Selaras dengan hal itu, pendidikan politik bagi pemilih gen Z tidak pernah alpa dilakukan oleh organisasi masyarakat sipil, Bawaslu, KPU, dan lembaga terkait. Bahkan, dengan metode yang sangat mudah dicerna oleh kalangan anak muda kekinian, antara lain, cara Trio Netizen mengkritik MK lewat video reels yang tersebar di seluruh platform media sosial, Zillenial Fest oleh Jaringan Pendidikan Pemilih untuk Rakyat (JPPR), Festival Pemilu oleh Bijak Memilih, dan masih banyak lagi.

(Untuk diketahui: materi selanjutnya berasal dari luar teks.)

import Mathlib
import Summits.NavierStokesRegularity.NavierStokesRegularity.Theorems.EulerZoomLiouvillePowerGaugeEulerLiouvilleHoopRunTools
import Summits.NavierStokesRegularity.NavierStokesRegularity.Theorems.EulerZoomLiouvillePowerGaugeEulerLiouvilleHoopRunContradiction
import Summits.NavierStokesRegularity.NavierStokesRegularity.Theorems.EulerZoomLiouvillePowerGaugeEulerLiouvilleHoopNetPressureDrop
import HarnessLib

/-!
# Hoop core — K-TJ″ (alt 8′) (M0′): ONE straight, THIN-WALLED, slow ∧ Bernoulli-high run with quiet END DISCS against the E-TAIL is contradictory

Sub-problem `NavierStokesRegularity`, crux `PowerGaugeEulerLiouville` (a crux CLASS of self-similar Euler/NS strata on the
MODEL lattice — not NS regularity, not E).  Seat ns-ezl-w3 g7 (alt 8′ file (M0′); LEAD 19832 ns-typeII-p2 g15 keys 04:09:19Z/04:16:26Z;
face `HasStraightSlowHighRunsFree` and bookkeeping = nsreg-p2 g40 ROUND-50 §1/§3, `r50/TJfree_Q.lean`).

`false_of_straightSlowHighRunFree` — profile level.  Relative to alt 8's `HoopCore.false_of_straightSlowHighRun` (`…HoopRunContradiction`):
(i) the Dirichlet energy of the moved cylinder is bounded by the SHELL E-TAIL `∫⁻_{R ≤ ‖y‖ ≤ 2R} ‖DV‖ₑ² ≤ ε·R^{1−ρ}` (no budget constant);
(ii) the speed bound `‖V‖ ≤ K R` is assumed on the two END DISCS `{x₂ = s₁, s₂}` only (no interior / wall speed clause) — the end
fluxes, `endTermC`, `offsetTerm` and the disc masses all live there; (iii) the wall term is paid by energy through the LATERAL HOOP
INEQUALITY instance for the moved field (a hypothesis here; the LEAD's t53-LEL `lateralHoopInequality` discharges it), via the NET law
`integral_axisPressureDrop_le_of_lateral` (`…HoopNetPressureDrop`).  Constraint: `4K² + 4K < Λ·(½γ(1−γ) − ½λ² − η)` and `R` large in the
sense `ε + 2K·R^{−(2+ρ)} ≤ (Λ(½γ(1−γ) − ½λ² − η) − (4K² + 4K))/2`.  Bookkeeping (÷2πR²b, b = R^{−(1+ρ)}): `2E_Z ≤ 6εR²b`, ends `2·2πbK²R²`,
`[endTermC] ≤ 2π·2b(K+2γ)KR²`, `[offsetTerm] ≤ 2π·4γbKR²`, `2πγ[dm] ≤ 4πγKRb²`, `2π(1−3γ)∫[dm]/t ≤ 2πKRb²`; `3/π ≤ 1`, `8γ ≤ 4`, `2γ ≤ 1`.
WHAT THIS IS NOT: not NS, not E — a statement about hypothetical profiles; 19832 OPEN; NS regularity NOT proved.  [nsreg-p2 g40 ROUND-50 §3; HOOP NOTE §10(a)]
-/

noncomputable section

open MeasureTheory Set WithLp Metric Real Function
open scoped InnerProductSpace RealInnerProductSpace ENNReal Interval

set_option linter.dupNamespace false

namespace Summit.NavierStokesRegularity.NavierStokesRegularity.Theorems.PowerGaugeEulerLiouville.HoopCore

open Literature.Analysis Literature.Analysis.FluidPDE

variable {V : EuclideanSpace ℝ (Fin 3) → EuclideanSpace ℝ (Fin 3)}

/-- **Frobenius energy of a moved cylinder inside a measurable bounded TARGET SET**: if `g x = A x + a` maps `solidCyl s₁ s₂ T₀` into `S`
(`S` bounded), then `∫_{solidCyl} |D(A⁻¹∘V∘g)|_F² ≤ ∫_S |DV|_F²` (`V ∈ C¹`). [folklore] -/
theorem setIntegral_frobeniusNormSq_rigid_le_of_mapsTo (hV : ContDiff ℝ 1 V) (A : EuclideanSpace ℝ (Fin 3) ≃ₗᵢ[ℝ] EuclideanSpace ℝ (Fin 3))
    (a : EuclideanSpace ℝ (Fin 3)) {s₁ s₂ T₀ : ℝ} {S : Set (EuclideanSpace ℝ (Fin 3))} (hSb : Bornology.IsBounded S)
    (hsub : ∀ x ∈ solidCyl s₁ s₂ T₀, A x + a ∈ S) :
    ∫ x in solidCyl s₁ s₂ T₀, frobeniusNormSq (fderiv ℝ (fun y => A.symm (V (A y + a))) x)
      ≤ ∫ y in S, frobeniusNormSq (fderiv ℝ V y) := by
  have hc := continuous_frobeniusNormSq_fderiv hV
  simp_rw [frobeniusNormSq_fderiv_rigid V A a]
  rw [← (measurePreserving_rigid A a).setIntegral_image_emb (measurableEmbedding_rigid A a)
    (fun y => frobeniusNormSq (fderiv ℝ V y)) (solidCyl s₁ s₂ T₀)]
  have hiS : IntegrableOn (fun y => frobeniusNormSq (fderiv ℝ V y)) S :=
    (hc.continuousOn.integrableOn_compact hSb.isCompact_closure).mono_set subset_closure
  refine setIntegral_mono_set hiS (Filter.Eventually.of_forall fun y => frobeniusNormSq_nonneg _) (Filter.Eventually.of_forall ?_)
  rintro y ⟨x, hx, rfl⟩
  exact hsub x hx

/-- **Frobenius energy of a bounded measurable set from the operator-norm budget**: `∫⁻_S ‖DV‖ₑ² ≤ B` (`B ≥ 0`, `V ∈ C¹`) gives `∫_S |DV|_F² ≤ 3B`. [folklore] -/
theorem setIntegral_frobeniusNormSq_le_of_lintegral (hV : ContDiff ℝ 1 V) {S : Set (EuclideanSpace ℝ (Fin 3))} (hS : MeasurableSet S)
    (hSb : Bornology.IsBounded S) {B : ℝ} (hB : 0 ≤ B) (hE : ∫⁻ z in S, ‖fderiv ℝ V z‖ₑ ^ 2 ≤ ENNReal.ofReal B) :
    ∫ y in S, frobeniusNormSq (fderiv ℝ V y) ≤ 3 * B := by
  have hcF := continuous_frobeniusNormSq_fderiv hV
  have hcn : Continuous fun y => ‖fderiv ℝ V y‖ ^ 2 := ((hV.continuous_fderiv one_ne_zero).norm).pow 2
  have hK : IsCompact (closure S) := hSb.isCompact_closure
  have hiF : IntegrableOn (fun y => frobeniusNormSq (fderiv ℝ V y)) S := (hcF.continuousOn.integrableOn_compact hK).mono_set subset_closure
  have hin : IntegrableOn (fun y => ‖fderiv ℝ V y‖ ^ 2) S := (hcn.continuousOn.integrableOn_compact hK).mono_set subset_closure
  have h1 : ∫ y in S, ‖fderiv ℝ V y‖ ^ 2 ≤ B := by
    rw [integral_eq_lintegral_of_nonneg_ae (Filter.Eventually.of_forall fun y => sq_nonneg _) hin.aestronglyMeasurable]
    refine ENNReal.toReal_le_of_le_ofReal hB (le_trans (le_of_eq ?_) hE)
    refine lintegral_congr fun y => ?_
    rw [← ofReal_norm, ENNReal.ofReal_pow (norm_nonneg _)]
  calc ∫ y in S, frobeniusNormSq (fderiv ℝ V y)
      ≤ ∫ y in S, 3 * ‖fderiv ℝ V y‖ ^ 2 :=
        setIntegral_mono_on hiF (hin.const_mul 3) hS fun y _ => BradshawTsai2017.frobeniusNormSq_le_three_mul_norm_sq _
    _ = 3 * ∫ y in S, ‖fderiv ℝ V y‖ ^ 2 := integral_const_mul _ _
    _ ≤ 3 * B := by linarith

/-- **Disc mass under an end-disc speed bound**: if `‖V(axisPt σ τ θ)‖ ≤ M` for `0 < τ ≤ T` then
`|∫₀^t τ⟨V_z⟩_θ(σ,τ) dτ| ≤ M·t²` for `0 ≤ t ≤ T` (crude: `τ ≤ t`). [folklore] -/
theorem abs_discMass_le {σ T M : ℝ} (hM : ∀ τ ∈ Ioc 0 T, ∀ θ : ℝ, ‖V (axisPt σ τ θ)‖ ≤ M) {t : ℝ} (ht : t ∈ Icc 0 T) :
    |∫ τ in (0 : ℝ)..t, τ * circleAvg (axialVelocity V) σ τ| ≤ M * t ^ 2 := by
  have h := intervalIntegral.norm_integral_le_of_norm_le_const (a := 0) (b := t) (C := t * M)
    (f := fun τ => τ * circleAvg (axialVelocity V) σ τ) fun τ hτ => by
      rw [uIoc_of_le ht.1] at hτ
      have hM0 : 0 ≤ M := (norm_nonneg _).trans (hM τ ⟨hτ.1, hτ.2.trans ht.2⟩ 0)
      rw [Real.norm_eq_abs, abs_mul, abs_of_pos hτ.1]
      exact mul_le_mul hτ.2 (abs_circleAvg_le fun θ => (abs_axialVelocity_le V _).trans (hM τ ⟨hτ.1, hτ.2.trans ht.2⟩ θ))
        (abs_nonneg _) ht.1
  rw [Real.norm_eq_abs, sub_zero, abs_of_nonneg ht.1] at h
  calc |∫ τ in (0 : ℝ)..t, τ * circleAvg (axialVelocity V) σ τ| ≤ t * M * t := h
    _ = M * t ^ 2 := by ring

Inisiasi-inisiasi program pendidikan politik tersebut memang didesain untuk menyasar anak muda khususnya gen Z. Namun, hal-hal itu tidak cukup signifikan memengaruhi rasionalitas pemilih gen Z.
Baca juga: Menyelami Pola Pikir Gen Z dalam Memilih
Selanjutnya, pelaksanaan Konferensi Nasional Akademi Pemilu dan Demokrasi bertajuk ”Indonesia Memilih” turut memaparkan segala potensi kecurangan dan bagaimana cara berpartisipasi melakukan pemantauan hari pungut hitung pemilu untuk memitigasi terjadinya kecurangan pemilu. Hingga pada rilis sebuah film dokumenter Dirty Vote yang mendapat 20 juta penonton dalam satu minggu.
Sebelumnya, ada pula pengawalan serius seperti unjuk rasa di depan MK yang dilakukan anak muda Jaringan Pendidikan Pemilih untuk Rakyat (JPPR) dan Komite Independen Pemantau Pemilu (KIPP) pada 23 Oktober 2023. Dan, sudah tentu banyak pula diskusi di kampus-kampus dan diskusi oleh kelompok masyarakat sipil tentang pendidikan politik dan diskursus di berbagai tempat terkait pelanggaran etik di MK yang ikut mewarnai proses tahapan pemilu. Namun, sepertinya upaya-upaya tersebut kurang cukup mempan mengubah sikap politik pemilih muda atau gen Z.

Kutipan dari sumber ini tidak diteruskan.